Segment Start: GIVEN ENTRIES
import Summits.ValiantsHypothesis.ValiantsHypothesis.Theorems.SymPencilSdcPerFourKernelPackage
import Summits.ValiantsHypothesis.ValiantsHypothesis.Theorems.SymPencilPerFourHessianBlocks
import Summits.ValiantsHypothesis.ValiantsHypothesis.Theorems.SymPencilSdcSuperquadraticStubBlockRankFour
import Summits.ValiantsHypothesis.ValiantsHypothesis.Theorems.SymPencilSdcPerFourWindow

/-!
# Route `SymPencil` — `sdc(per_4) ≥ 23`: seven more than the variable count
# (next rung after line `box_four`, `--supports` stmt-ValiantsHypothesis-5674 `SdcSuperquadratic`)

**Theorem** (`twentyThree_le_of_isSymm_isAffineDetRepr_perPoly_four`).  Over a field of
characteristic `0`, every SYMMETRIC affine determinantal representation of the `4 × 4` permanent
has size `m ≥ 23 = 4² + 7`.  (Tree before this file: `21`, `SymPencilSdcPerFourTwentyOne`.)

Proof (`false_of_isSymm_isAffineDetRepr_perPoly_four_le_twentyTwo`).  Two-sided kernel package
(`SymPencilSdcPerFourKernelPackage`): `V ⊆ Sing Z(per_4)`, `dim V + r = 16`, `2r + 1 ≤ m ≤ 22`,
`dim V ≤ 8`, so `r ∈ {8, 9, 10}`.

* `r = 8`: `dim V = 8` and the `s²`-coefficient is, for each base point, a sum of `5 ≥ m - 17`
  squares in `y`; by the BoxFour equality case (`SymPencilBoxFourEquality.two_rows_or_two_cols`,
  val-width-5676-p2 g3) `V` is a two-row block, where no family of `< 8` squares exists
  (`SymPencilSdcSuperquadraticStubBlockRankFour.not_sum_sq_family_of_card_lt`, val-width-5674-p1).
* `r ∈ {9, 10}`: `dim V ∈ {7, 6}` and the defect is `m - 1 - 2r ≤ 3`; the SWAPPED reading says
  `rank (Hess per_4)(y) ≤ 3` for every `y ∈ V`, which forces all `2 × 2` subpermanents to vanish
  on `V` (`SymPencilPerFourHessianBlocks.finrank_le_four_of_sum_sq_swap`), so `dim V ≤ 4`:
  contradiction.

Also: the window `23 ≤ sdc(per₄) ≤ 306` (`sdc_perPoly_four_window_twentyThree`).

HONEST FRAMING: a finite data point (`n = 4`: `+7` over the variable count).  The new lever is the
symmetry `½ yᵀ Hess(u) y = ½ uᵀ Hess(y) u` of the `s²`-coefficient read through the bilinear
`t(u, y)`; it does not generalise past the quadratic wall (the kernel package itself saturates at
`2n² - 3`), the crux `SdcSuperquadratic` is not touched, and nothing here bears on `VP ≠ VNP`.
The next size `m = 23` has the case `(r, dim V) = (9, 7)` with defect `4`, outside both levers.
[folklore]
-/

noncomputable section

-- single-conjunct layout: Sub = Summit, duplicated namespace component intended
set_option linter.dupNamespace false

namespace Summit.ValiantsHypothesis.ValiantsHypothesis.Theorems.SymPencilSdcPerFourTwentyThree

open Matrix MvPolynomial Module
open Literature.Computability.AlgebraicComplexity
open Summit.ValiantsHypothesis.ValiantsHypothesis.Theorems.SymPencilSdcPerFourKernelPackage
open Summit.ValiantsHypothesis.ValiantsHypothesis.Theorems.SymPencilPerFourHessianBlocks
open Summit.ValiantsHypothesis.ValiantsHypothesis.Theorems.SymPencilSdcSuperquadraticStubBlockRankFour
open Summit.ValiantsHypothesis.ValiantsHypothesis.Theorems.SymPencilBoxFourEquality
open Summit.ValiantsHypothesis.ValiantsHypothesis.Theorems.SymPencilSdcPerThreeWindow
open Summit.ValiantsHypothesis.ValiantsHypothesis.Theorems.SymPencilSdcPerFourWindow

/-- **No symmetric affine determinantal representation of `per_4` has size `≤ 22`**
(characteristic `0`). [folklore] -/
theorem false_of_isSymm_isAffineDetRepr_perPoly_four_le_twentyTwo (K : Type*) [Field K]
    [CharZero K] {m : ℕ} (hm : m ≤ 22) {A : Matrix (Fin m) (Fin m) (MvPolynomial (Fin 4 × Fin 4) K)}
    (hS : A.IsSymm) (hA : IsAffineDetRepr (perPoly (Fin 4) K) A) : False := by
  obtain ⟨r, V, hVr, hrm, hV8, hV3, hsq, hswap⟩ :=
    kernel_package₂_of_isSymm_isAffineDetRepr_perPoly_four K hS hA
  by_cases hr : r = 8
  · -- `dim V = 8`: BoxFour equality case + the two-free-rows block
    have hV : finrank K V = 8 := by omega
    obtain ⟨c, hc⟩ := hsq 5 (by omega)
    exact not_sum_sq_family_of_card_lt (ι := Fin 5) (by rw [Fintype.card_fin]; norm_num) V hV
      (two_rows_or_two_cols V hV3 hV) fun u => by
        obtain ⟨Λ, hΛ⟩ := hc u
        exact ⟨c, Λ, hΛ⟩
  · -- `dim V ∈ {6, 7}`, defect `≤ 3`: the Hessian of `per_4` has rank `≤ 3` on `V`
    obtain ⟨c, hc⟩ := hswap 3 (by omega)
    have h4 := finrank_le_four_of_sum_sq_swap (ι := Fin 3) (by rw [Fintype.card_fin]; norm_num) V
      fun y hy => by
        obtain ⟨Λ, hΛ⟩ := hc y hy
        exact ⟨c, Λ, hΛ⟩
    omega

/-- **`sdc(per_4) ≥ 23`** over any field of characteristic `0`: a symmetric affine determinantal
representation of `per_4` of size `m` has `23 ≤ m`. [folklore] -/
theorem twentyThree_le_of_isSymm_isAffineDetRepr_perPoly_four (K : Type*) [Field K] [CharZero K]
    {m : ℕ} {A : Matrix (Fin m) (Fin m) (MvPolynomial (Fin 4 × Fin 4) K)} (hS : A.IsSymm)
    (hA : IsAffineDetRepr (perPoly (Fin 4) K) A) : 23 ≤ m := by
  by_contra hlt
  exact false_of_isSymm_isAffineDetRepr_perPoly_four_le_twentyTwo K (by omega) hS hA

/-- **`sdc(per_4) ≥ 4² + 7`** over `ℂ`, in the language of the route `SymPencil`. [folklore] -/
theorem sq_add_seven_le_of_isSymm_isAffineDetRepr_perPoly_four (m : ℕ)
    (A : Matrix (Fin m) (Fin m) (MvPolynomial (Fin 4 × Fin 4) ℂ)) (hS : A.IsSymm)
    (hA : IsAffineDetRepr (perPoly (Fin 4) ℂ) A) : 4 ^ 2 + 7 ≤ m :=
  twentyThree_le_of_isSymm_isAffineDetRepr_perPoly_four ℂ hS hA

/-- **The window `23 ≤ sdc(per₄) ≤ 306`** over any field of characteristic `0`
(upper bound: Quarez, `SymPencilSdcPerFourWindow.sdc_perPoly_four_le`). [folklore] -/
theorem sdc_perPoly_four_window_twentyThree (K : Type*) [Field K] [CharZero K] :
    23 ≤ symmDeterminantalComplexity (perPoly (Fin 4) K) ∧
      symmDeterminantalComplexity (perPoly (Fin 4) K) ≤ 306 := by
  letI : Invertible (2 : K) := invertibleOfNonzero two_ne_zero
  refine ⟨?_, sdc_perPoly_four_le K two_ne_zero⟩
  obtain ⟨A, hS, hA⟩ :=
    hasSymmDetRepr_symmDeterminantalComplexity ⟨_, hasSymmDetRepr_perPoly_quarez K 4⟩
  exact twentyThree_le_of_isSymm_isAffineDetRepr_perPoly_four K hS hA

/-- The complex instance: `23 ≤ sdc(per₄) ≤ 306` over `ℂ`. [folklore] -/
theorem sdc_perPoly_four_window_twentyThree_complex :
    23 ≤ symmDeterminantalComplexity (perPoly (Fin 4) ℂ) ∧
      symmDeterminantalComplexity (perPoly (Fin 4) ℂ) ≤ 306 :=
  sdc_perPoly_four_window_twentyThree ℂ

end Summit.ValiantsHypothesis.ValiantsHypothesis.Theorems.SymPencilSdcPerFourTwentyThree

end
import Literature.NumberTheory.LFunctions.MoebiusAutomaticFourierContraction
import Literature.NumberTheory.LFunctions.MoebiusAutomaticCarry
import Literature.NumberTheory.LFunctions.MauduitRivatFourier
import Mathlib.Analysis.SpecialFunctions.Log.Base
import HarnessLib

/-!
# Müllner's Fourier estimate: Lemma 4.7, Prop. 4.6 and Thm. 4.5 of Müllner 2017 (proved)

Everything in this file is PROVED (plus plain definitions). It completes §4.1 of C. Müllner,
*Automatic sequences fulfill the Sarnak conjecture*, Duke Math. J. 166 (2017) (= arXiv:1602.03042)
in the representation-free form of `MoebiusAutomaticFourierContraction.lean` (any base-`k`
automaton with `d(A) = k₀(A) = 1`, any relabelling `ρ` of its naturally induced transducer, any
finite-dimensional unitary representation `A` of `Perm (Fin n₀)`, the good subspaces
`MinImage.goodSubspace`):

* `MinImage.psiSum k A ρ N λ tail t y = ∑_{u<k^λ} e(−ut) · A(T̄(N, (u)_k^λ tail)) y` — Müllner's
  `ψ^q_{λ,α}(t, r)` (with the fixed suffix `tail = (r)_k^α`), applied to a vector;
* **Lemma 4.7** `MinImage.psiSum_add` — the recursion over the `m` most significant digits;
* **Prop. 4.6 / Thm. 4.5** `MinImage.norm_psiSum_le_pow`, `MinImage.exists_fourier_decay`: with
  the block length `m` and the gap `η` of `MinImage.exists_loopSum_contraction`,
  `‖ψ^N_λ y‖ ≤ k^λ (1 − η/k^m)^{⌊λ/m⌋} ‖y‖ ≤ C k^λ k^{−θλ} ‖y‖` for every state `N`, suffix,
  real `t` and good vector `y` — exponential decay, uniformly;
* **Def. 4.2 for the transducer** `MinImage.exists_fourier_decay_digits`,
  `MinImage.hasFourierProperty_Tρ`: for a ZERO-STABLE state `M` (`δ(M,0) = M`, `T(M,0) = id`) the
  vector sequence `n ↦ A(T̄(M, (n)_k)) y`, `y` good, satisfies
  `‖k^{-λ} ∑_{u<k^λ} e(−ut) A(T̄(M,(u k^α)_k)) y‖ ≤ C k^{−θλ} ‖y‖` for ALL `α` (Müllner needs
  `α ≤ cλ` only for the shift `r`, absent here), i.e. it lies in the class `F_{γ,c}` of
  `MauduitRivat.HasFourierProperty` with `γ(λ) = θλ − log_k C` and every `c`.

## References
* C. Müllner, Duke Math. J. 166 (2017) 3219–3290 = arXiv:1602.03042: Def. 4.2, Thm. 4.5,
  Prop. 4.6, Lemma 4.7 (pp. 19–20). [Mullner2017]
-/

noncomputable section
Segment End: GIVEN ENTRIES
Segment Start: GIVEN ENTRIES
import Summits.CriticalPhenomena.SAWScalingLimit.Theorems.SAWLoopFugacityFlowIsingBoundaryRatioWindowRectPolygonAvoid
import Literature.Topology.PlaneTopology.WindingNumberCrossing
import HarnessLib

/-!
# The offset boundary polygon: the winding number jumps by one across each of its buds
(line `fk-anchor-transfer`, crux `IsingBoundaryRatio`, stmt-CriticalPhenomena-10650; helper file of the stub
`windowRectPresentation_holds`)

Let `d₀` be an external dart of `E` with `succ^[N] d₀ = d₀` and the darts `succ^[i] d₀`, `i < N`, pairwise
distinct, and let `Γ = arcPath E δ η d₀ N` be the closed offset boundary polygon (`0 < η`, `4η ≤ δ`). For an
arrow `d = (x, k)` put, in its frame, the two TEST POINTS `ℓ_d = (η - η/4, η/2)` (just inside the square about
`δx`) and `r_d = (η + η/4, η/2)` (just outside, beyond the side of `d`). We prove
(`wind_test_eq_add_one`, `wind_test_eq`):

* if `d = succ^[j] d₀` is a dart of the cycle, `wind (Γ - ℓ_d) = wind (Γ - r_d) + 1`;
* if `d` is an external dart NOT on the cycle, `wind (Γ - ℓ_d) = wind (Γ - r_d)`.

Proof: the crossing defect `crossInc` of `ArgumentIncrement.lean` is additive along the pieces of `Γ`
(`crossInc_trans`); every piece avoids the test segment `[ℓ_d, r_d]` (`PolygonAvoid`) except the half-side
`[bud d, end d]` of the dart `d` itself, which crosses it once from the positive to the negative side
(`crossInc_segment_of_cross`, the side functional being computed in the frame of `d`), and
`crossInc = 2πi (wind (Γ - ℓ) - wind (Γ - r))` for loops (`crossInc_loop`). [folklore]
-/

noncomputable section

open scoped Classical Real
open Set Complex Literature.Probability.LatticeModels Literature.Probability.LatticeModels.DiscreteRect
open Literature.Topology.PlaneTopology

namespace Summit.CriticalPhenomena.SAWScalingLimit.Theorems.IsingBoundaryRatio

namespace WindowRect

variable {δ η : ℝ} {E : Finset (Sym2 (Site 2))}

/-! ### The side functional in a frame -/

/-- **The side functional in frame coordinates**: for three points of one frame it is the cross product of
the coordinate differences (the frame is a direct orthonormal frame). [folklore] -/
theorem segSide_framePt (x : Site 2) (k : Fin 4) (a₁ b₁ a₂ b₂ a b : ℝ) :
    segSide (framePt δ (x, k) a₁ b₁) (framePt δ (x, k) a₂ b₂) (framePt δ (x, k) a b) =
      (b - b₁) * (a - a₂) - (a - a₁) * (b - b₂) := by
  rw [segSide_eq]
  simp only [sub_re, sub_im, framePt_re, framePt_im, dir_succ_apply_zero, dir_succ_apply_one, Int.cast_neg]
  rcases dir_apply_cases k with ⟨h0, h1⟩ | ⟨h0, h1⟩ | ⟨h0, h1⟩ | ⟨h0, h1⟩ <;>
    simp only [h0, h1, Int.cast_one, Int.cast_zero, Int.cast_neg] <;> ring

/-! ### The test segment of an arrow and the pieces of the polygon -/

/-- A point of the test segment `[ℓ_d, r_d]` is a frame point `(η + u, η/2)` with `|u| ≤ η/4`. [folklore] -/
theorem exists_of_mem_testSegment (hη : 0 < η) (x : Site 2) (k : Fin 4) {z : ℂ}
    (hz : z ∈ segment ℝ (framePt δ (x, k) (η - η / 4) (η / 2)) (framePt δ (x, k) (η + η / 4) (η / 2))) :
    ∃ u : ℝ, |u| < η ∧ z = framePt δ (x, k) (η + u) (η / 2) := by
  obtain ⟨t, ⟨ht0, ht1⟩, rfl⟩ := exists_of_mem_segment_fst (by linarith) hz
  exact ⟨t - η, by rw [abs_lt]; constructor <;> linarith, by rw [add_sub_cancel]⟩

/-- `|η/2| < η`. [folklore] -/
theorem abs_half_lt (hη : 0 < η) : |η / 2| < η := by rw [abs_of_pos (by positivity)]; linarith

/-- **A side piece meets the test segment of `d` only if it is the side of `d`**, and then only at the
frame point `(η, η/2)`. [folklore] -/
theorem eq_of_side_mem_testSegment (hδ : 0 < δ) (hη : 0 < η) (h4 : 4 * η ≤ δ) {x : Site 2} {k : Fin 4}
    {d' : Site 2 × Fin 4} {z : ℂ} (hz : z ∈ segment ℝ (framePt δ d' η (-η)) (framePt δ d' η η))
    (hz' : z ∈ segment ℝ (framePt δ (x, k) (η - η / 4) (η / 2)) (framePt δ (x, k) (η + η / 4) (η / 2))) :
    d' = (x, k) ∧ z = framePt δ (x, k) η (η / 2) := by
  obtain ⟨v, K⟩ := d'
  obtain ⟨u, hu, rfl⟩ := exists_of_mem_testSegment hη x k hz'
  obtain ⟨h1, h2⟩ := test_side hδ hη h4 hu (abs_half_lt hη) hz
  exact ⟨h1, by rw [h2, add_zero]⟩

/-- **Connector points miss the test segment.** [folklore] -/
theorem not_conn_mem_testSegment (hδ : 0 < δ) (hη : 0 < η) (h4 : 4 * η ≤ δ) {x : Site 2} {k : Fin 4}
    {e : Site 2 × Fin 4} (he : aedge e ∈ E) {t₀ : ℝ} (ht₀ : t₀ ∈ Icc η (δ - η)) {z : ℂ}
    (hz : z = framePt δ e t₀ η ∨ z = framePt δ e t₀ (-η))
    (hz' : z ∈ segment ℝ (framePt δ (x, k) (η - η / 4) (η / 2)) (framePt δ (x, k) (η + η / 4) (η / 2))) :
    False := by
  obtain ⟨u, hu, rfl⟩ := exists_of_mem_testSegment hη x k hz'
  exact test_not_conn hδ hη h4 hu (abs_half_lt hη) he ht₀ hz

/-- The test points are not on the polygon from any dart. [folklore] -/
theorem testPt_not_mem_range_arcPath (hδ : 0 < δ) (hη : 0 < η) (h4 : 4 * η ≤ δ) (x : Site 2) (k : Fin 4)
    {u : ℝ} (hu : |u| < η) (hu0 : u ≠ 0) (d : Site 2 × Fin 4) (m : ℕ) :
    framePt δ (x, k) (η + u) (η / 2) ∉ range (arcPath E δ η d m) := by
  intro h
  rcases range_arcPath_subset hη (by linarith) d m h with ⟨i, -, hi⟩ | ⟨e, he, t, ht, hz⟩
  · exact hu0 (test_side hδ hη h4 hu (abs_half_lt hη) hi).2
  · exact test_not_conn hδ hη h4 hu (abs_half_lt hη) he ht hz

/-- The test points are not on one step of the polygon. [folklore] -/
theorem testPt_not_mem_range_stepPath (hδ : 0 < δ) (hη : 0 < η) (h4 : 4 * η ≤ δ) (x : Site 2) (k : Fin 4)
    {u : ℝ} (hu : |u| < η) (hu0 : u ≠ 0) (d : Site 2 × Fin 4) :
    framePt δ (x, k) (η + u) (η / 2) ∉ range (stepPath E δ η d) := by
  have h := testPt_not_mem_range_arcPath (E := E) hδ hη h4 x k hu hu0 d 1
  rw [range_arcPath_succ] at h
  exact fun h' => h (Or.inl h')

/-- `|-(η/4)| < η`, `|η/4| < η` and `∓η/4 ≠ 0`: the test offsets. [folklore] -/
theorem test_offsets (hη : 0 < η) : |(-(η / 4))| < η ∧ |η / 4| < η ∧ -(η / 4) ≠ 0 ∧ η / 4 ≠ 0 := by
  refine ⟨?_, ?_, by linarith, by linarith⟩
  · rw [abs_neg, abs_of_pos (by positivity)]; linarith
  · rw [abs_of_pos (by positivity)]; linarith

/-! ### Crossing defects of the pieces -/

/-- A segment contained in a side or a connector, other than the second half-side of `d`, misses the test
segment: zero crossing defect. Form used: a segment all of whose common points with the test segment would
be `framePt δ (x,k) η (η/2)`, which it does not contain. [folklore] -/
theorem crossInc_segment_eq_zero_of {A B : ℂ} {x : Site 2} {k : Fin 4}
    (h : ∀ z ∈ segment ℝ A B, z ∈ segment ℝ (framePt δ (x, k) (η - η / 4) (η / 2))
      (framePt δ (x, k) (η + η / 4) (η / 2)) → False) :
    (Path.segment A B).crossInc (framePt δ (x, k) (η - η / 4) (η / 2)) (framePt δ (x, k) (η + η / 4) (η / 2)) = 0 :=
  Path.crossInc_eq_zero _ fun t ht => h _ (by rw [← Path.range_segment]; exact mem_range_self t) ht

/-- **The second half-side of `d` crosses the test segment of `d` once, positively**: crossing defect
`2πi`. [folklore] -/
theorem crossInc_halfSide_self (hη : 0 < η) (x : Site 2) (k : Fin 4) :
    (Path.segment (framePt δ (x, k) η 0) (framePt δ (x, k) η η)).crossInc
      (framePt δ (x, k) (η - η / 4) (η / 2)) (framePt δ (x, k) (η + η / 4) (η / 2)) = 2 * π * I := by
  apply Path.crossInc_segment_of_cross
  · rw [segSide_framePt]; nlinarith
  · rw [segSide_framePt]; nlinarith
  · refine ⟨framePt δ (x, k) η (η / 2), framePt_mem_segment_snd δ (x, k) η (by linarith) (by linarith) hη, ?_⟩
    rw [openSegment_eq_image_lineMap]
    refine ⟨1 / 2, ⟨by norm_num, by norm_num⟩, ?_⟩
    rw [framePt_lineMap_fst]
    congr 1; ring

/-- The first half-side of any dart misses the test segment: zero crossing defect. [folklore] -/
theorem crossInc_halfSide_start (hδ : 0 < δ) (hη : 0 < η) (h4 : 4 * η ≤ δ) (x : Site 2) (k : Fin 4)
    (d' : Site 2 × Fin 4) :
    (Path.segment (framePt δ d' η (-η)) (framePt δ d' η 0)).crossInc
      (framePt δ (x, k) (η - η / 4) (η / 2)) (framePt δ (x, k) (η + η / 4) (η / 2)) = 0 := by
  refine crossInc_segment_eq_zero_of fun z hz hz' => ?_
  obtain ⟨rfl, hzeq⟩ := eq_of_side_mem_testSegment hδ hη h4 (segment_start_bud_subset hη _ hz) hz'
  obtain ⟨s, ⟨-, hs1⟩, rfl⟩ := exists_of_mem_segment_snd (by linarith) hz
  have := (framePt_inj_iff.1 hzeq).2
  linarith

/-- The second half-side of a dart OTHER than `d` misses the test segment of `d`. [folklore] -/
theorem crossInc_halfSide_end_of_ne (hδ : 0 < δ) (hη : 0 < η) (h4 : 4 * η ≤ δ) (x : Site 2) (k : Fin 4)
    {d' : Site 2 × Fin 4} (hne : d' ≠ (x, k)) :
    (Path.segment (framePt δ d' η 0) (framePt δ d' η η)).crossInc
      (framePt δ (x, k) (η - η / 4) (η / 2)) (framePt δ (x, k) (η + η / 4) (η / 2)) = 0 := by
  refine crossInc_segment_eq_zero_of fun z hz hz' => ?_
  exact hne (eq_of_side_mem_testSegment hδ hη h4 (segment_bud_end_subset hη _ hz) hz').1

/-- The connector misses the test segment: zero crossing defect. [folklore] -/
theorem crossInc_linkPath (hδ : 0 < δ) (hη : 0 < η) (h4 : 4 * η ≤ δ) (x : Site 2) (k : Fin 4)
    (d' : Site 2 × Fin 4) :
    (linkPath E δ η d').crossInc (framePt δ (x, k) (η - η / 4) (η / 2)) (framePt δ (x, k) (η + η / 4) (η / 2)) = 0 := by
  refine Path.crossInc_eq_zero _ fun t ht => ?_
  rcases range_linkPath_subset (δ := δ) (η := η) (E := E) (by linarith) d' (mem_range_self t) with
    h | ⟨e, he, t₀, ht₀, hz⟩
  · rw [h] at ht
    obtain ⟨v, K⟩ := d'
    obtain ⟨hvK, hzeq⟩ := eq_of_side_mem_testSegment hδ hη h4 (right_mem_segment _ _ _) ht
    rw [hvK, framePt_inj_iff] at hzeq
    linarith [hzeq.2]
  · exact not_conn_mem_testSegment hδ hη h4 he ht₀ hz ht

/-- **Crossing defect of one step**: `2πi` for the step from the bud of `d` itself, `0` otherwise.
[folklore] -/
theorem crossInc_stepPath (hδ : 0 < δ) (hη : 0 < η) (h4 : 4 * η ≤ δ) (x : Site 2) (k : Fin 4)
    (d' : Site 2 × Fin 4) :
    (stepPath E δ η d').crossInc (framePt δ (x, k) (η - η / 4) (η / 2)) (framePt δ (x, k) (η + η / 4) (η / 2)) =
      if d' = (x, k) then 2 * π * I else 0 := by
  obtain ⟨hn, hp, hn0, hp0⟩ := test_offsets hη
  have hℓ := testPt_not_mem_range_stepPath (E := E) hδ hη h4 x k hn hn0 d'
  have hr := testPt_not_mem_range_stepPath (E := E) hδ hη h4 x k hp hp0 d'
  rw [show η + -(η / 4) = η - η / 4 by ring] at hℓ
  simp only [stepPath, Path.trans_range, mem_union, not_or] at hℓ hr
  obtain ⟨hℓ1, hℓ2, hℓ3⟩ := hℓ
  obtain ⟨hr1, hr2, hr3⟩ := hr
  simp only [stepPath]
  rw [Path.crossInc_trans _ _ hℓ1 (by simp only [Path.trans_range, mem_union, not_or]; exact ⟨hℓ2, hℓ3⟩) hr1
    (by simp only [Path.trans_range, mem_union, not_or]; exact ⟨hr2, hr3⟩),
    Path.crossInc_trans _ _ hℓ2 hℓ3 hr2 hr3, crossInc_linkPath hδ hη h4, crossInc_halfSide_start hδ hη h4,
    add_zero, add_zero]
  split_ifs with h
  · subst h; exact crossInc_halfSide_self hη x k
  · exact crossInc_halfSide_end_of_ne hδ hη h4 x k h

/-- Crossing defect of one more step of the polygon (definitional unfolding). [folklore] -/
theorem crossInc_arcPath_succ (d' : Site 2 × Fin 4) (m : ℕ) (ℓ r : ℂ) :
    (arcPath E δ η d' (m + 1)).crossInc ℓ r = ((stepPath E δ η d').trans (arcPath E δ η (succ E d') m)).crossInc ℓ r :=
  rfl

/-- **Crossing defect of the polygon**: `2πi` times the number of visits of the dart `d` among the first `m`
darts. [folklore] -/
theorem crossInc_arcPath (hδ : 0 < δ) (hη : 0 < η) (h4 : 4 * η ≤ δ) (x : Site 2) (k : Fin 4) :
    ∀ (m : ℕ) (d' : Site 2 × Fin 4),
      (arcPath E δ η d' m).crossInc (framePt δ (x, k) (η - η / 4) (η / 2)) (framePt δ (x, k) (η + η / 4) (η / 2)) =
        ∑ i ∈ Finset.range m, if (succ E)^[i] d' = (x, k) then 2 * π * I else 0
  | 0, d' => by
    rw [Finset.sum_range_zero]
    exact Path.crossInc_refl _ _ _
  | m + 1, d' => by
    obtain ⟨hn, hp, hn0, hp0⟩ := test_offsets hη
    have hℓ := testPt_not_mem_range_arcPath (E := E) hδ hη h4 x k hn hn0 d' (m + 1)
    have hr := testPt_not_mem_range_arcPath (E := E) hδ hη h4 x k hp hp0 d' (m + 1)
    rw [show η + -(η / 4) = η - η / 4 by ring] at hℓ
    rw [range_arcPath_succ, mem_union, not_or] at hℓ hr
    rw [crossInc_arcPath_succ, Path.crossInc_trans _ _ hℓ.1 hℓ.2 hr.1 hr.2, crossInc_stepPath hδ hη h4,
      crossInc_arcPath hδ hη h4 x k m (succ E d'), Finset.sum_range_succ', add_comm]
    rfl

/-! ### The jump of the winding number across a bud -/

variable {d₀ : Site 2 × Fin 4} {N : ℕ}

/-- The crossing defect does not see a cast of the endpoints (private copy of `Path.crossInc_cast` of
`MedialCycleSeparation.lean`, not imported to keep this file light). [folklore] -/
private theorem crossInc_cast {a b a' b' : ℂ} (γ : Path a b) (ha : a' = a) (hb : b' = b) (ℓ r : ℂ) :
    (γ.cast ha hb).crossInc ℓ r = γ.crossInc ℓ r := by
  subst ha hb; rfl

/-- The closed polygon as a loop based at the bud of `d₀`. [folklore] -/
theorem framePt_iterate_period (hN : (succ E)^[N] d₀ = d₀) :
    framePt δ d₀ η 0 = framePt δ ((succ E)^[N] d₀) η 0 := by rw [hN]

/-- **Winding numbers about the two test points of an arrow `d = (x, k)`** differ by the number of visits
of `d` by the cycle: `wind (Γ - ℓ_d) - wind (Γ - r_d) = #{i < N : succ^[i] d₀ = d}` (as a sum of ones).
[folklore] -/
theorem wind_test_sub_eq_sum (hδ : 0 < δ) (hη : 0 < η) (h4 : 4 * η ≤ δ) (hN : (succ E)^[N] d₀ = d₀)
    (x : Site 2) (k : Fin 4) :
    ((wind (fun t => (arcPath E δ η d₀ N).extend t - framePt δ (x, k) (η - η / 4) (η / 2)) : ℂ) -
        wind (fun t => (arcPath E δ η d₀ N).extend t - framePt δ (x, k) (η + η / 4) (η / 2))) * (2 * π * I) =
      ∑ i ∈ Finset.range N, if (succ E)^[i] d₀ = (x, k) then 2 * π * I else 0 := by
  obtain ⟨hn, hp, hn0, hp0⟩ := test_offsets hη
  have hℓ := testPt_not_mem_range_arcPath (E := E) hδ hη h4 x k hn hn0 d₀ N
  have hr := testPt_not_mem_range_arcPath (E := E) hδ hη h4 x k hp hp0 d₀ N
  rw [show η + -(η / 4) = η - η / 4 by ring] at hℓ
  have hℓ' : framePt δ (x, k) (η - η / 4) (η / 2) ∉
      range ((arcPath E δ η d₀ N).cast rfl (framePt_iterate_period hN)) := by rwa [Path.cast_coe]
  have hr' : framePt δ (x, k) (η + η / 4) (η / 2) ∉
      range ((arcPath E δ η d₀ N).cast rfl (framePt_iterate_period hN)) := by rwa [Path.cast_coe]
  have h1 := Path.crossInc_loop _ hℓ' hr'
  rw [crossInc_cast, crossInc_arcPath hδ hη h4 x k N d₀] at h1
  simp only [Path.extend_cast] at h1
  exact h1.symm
Segment End: GIVEN ENTRIES
:: PROMPT ::
Go through the records above and return every line that holds the string "itself".

:: ANSWER SPACE ::
`t(u, y)`; it does not generalise past the quadratic wall (the kernel package itself saturates at
`[bud d, end d]` of the dart `d` itself, which crosses it once from the positive to the negative side
/-- **Crossing defect of one step**: `2πi` for the step from the bud of `d` itself, `0` otherwise.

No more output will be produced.